__Exercise goal__
Beginning with the first line of the data below, reproduce every line unchanged, ending with the line that holds "The skeleton cuts".

(Stored records)

import Summits.AtomisticToContinuum.BoseEinsteinCondensation.Theses.BECCovarianceTransport

/-!
# Birth skeleton (BC3) for crux `SoftShellRelaxation` — stmt-AtomisticToContinuum-12684
(route `BECCovarianceTransport`, rank 3; sub-problem `BoseEinsteinCondensation`)

Planner `planner-skel-stmt-AtomisticToContinuum-12684-0`, 2026-08-17 (skeleton-register, re-audit bin
REPAIRABLE). Published as `Cruxes/SoftShellRelaxation/Lines/birth.lean`.

The crux: SHELL RELAXATION STATISTICS of the torus imaginary-time Feynman–Kac flow `Φ_t = e^{-tH}1`
(`N = M + 2` particles, `L = (N/ρ)^{1/3}`, `c = √(16πρa)`, `κ = 1/ξ = √(8πρa)`): for every dyadic
plane-wave shell `B_j = {n : k_j/2 < |k_n| ≤ k_j}`, `k_j = 2⁻ʲκ`, every finite `S ⊆ B_j` and all
`t ≥ C/(ck_j)` — `⟨N_S⟩_t ≤ C L³ck_j²` (occupation) and `⟨N_S²⟩_t − ⟨N_S⟩_t² ≤ C L³c²k_j` (number
variance), uniformly in `L`.

The skeleton cuts the crux along the seam foreseen in the route's two-layer plan ("(occupation half) →
(variance half)"), with the occupation half SHARPENED to its natural per-mode form, so that the two
stubs are the two physical laws and the shell geometry is proved here:

* `stub_modeOccupation : ModeOccupationLaw` — the Bogoliubov / Gavoret–Nozières INFRARED LAW for the
  flow state, mode by mode: a plane wave of momentum `0 < |k_n| ≤ κ` carries `≤ C·c/|k_n|` particles
  for all `t ≥ C/(c|k_n|)`, uniformly in `L` (Bogoliubov value `v_k² = (k² + c²/2 − ω_k)/(2ω_k) ≈ c/(4k)`,
  reached monotonically from `0` along the flow of the particle vacuum at one loop: refuter evidence
  `GaussianEvidence.md` / `toy_bogoliubov_bundle.txt` on the item). Size XL (thermodynamic-limit
  momentum-distribution bound down to `k = 2π/L`; nothing of the kind in print — Fournais2020 Thm 1.2 and
  BrenneckeCaporalettiSchlein2022 only in `ρ`-tied boxes). The hardest stub.
* `stub_shellVariance : ShellVarianceLaw` — the variance half verbatim: `⟨N_S⟩ + ⟨N_S(N_S−1)⟩ ≤ ⟨N_S⟩² +
  C L³c²k_j` for every finite `S ⊆ B_j`, `t ≥ C/(ck_j)` — approximate independence of the `∼ (Lk_j)³`
  distinct momentum pairs of a relaxed shell (per `±k` pair the quasi-free variance is `4u²v² ≈ (c/2k)²`);
  the correlated, genuinely many-mode statement. Size XL.
* `card_le_of_norm_le` (PROVED) — lattice-point count: a finite set of nonzero `n ∈ ℤ³` with `|n| ≤ R`
  has at most `27R³` elements (`S ⊆ [−⌊R⌋, ⌊R⌋]³`, `(2⌊R⌋+1)³ ≤ (3R)³` as `R ≥ 1`).
* `SoftShellRelaxation_of` (PROVED, no `sorry`) — the assembly: `C := max (54 C₁) C₂`, `ρ₀ := min ρ₁ ρ₂`,
  eventual ranges intersected; for `n ∈ S ⊆ B_j` one has `0 < k_j/2 < |k_n| ≤ k_j ≤ κ`, so the per-mode
  threshold `C₁/(c|k_n|) ≤ 2C₁/(ck_j) ≤ C/(ck_j) ≤ t` fires and `⟨N_S⟩_t = Σ_{n∈S} ⟨N_{{n}}⟩_t ≤
  #S · 2C₁c/k_j ≤ 27(Lk_j)³ · 2C₁c/k_j = 54 C₁ L³ck_j²` (using `|n| ≤ Lk_j/(2π) ≤ Lk_j`); the variance
  half is monotone in `C` because `L > 0`. Hypotheses are spelled `__Registered.stub_X` (`rfl`-aliases of
  the two statements keyed by the stub names, the device of `Cruxes/AmplitudeLDP/Lines/birth.lean`, so
  that the native `#h21_check_skeleton` admits them); the conclusion is the route decl
  `Summit.AtomisticToContinuum.BoseEinsteinCondensation.Theses.BECCovarianceTransport.SoftShellRelaxation`
  BY NAME.

Disproof used: none relevant — no `Cruxes/SoftShellRelaxation/Disproof.lean`, no landed
`Theorems/SoftShellRelaxation/Negative/*`, no workfiles at all on 2026-08-17 (`ledger crux ls`); the
refuter crux-attack of 2026-08-15 (evidence `EVIDENCE_12684.md`) found the crux surviving, degenerate
cases benign (`a = 0 ⇒ κ = 0 ⇒` every shell empty; `S = ∅ ⇒ occ = pair = 0`; `n = 0` never in a
shell) — the same degenerate cases are discharged uniformly in `SoftShellRelaxation_of` (`k_j = 0`
makes the shell hypothesis contradictory, `n = 0` is excluded by `|k_n| > 0`).

BC3 audit (planner folder `bc/`, 2026-08-17, farm `lean check --json`): this file rc 0, errors [],
sorries 2 = the two `stub_*` (the two `declaration uses sorry` warnings sit exactly at
`stub_modeOccupation` and `stub_shellVariance`; zero elsewhere), `#print axioms SoftShellRelaxation_of` =
[propext, Classical.choice, Quot.sound] (no `sorryAx`). Probes (files `bc/<Stub>_probe.lean`, stub def
copied verbatim, 10 examples each: `S → SoftShellRelaxation` and `S → _root_.BoseEinsteinCondensation` by
the combined `first | exact? | simpa [S] | (unfold S; simpa) | aesop` and by each alternative alone,
`maxHeartbeats 400000`): 20/20 FAIL — `exact?` "could not close the goal", `simpa [S]` / `unfold S;
simpa` "Tactic `assumption` failed", `aesop` "failed to prove the goal after exhaustive search" (unsolved
goals), the combined `ShellVarianceLaw → ·` probes exhaust 400000 heartbeats at `whnf`. No stub is cheaply
the crux or the summit (no shredding / costume).
-/

noncomputable section

namespace Summit.AtomisticToContinuum.BoseEinsteinCondensation.Cruxes.SoftShellRelaxation.Birth

open MeasureTheory Filter
open scoped ENNReal NNReal ComplexConjugate BigOperators
open Literature.MathematicalPhysics.QuantumManyBody
open Literature.MathematicalPhysics.QuantumManyBody.BoseGas
open Summit.AtomisticToContinuum.BoseEinsteinCondensation.Theses.BECCovarianceTransport

/-! ## Stub statements (the crux's own `let`-vocabulary, symbol for symbol) -/

/-- **Stub A — per-mode infrared occupation law along the torus flow.** For admissible `v` there are
`C, ρ₀ > 0` such that for `0 < ρ < ρ₀` and all large `M` (`N = M + 2` particles, `L = (N/ρ)^{1/3}`,
`c = √(16πρa)`, `κ = √(8πρa)`, `Φ_t` the Feynman–Kac flow of the constant, `Z(t) = ∫_{cell^N} Φ_t²`):
every plane-wave mode `n ∈ ℤ³` with `0 < |k_n| ≤ κ` (`|k_n| = 2π|n|/L`) has normalised occupation
`⟨N_{{n}}⟩_t ≤ C · c/|k_n|` for all `t ≥ C/(c|k_n|)` — the Bogoliubov/Gavoret–Nozières `n_k ≈ c/(4k)`
law of the soft modes, uniformly in `L` and in `t` beyond the mode's own relaxation time. -/
def ModeOccupationLaw : Prop :=
  ∀ v : ℝ → ℝ≥0∞, IsRepulsiveFiniteRange v → ∃ C ρ₀ : ℝ, 0 < C ∧ 0 < ρ₀ ∧
    ∀ ρ : ℝ, 0 < ρ → ρ < ρ₀ → ∀ᶠ M : ℕ in Filter.atTop,
      let L : ℝ := sideLength ρ (M + 2)
      let a : ℝ := (scatteringLength v).toReal
      let c : ℝ := Real.sqrt (16 * Real.pi * ρ * a)
      let κ : ℝ := Real.sqrt (8 * Real.pi * ρ * a)
      let Φ : ℝ → Config (M + 2) → ℝ≥0∞ := fun t X =>
        ∫⁻ ω, expNeg (∫⁻ s in Set.Ioc (0 : ℝ) t, periodicInteraction v L (worldLine X ω s.toNNReal))
          ∂(wienerPaths (M + 2))
      let Z : ℝ → ℝ≥0∞ := fun t => ∫⁻ X in cellN (M + 2) L, Φ t X ^ 2
      let mode : (Fin 3 → ℤ) → EuclideanSpace ℝ (Fin 3) → ℂ := fun n x =>
        ((Real.sqrt (L ^ 3))⁻¹ : ℂ) * cellWave L n x
      let kn : (Fin 3 → ℤ) → ℝ := fun n =>
        2 * Real.pi * Real.sqrt (∑ k : Fin 3, ((n k : ℤ) : ℝ) ^ 2) / L
      let occ : Finset (Fin 3 → ℤ) → ℝ → ℝ≥0∞ := fun S t =>
        (∑ n ∈ S, cellOccupation (M + 2) L (mode n) (fun X => ((Φ t X).toReal : ℂ))) / Z t
      ∀ n : Fin 3 → ℤ, 0 < kn n → kn n ≤ κ → ∀ t : ℝ, C * (c * kn n)⁻¹ ≤ t →
        occ {n} t ≤ ENNReal.ofReal (C * c / kn n)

__Completed exercise__
import Summits.AtomisticToContinuum.BoseEinsteinCondensation.Theses.BECCovarianceTransport

/-!
# Birth skeleton (BC3) for crux `SoftShellRelaxation` — stmt-AtomisticToContinuum-12684
(route `BECCovarianceTransport`, rank 3; sub-problem `BoseEinsteinCondensation`)

Planner `planner-skel-stmt-AtomisticToContinuum-12684-0`, 2026-08-17 (skeleton-register, re-audit bin
REPAIRABLE). Published as `Cruxes/SoftShellRelaxation/Lines/birth.lean`.

The crux: SHELL RELAXATION STATISTICS of the torus imaginary-time Feynman–Kac flow `Φ_t = e^{-tH}1`
(`N = M + 2` particles, `L = (N/ρ)^{1/3}`, `c = √(16πρa)`, `κ = 1/ξ = √(8πρa)`): for every dyadic
plane-wave shell `B_j = {n : k_j/2 < |k_n| ≤ k_j}`, `k_j = 2⁻ʲκ`, every finite `S ⊆ B_j` and all
`t ≥ C/(ck_j)` — `⟨N_S⟩_t ≤ C L³ck_j²` (occupation) and `⟨N_S²⟩_t − ⟨N_S⟩_t² ≤ C L³c²k_j` (number
variance), uniformly in `L`.

The skeleton cuts the crux along the seam foreseen in the route's two-layer plan ("(occupation half) →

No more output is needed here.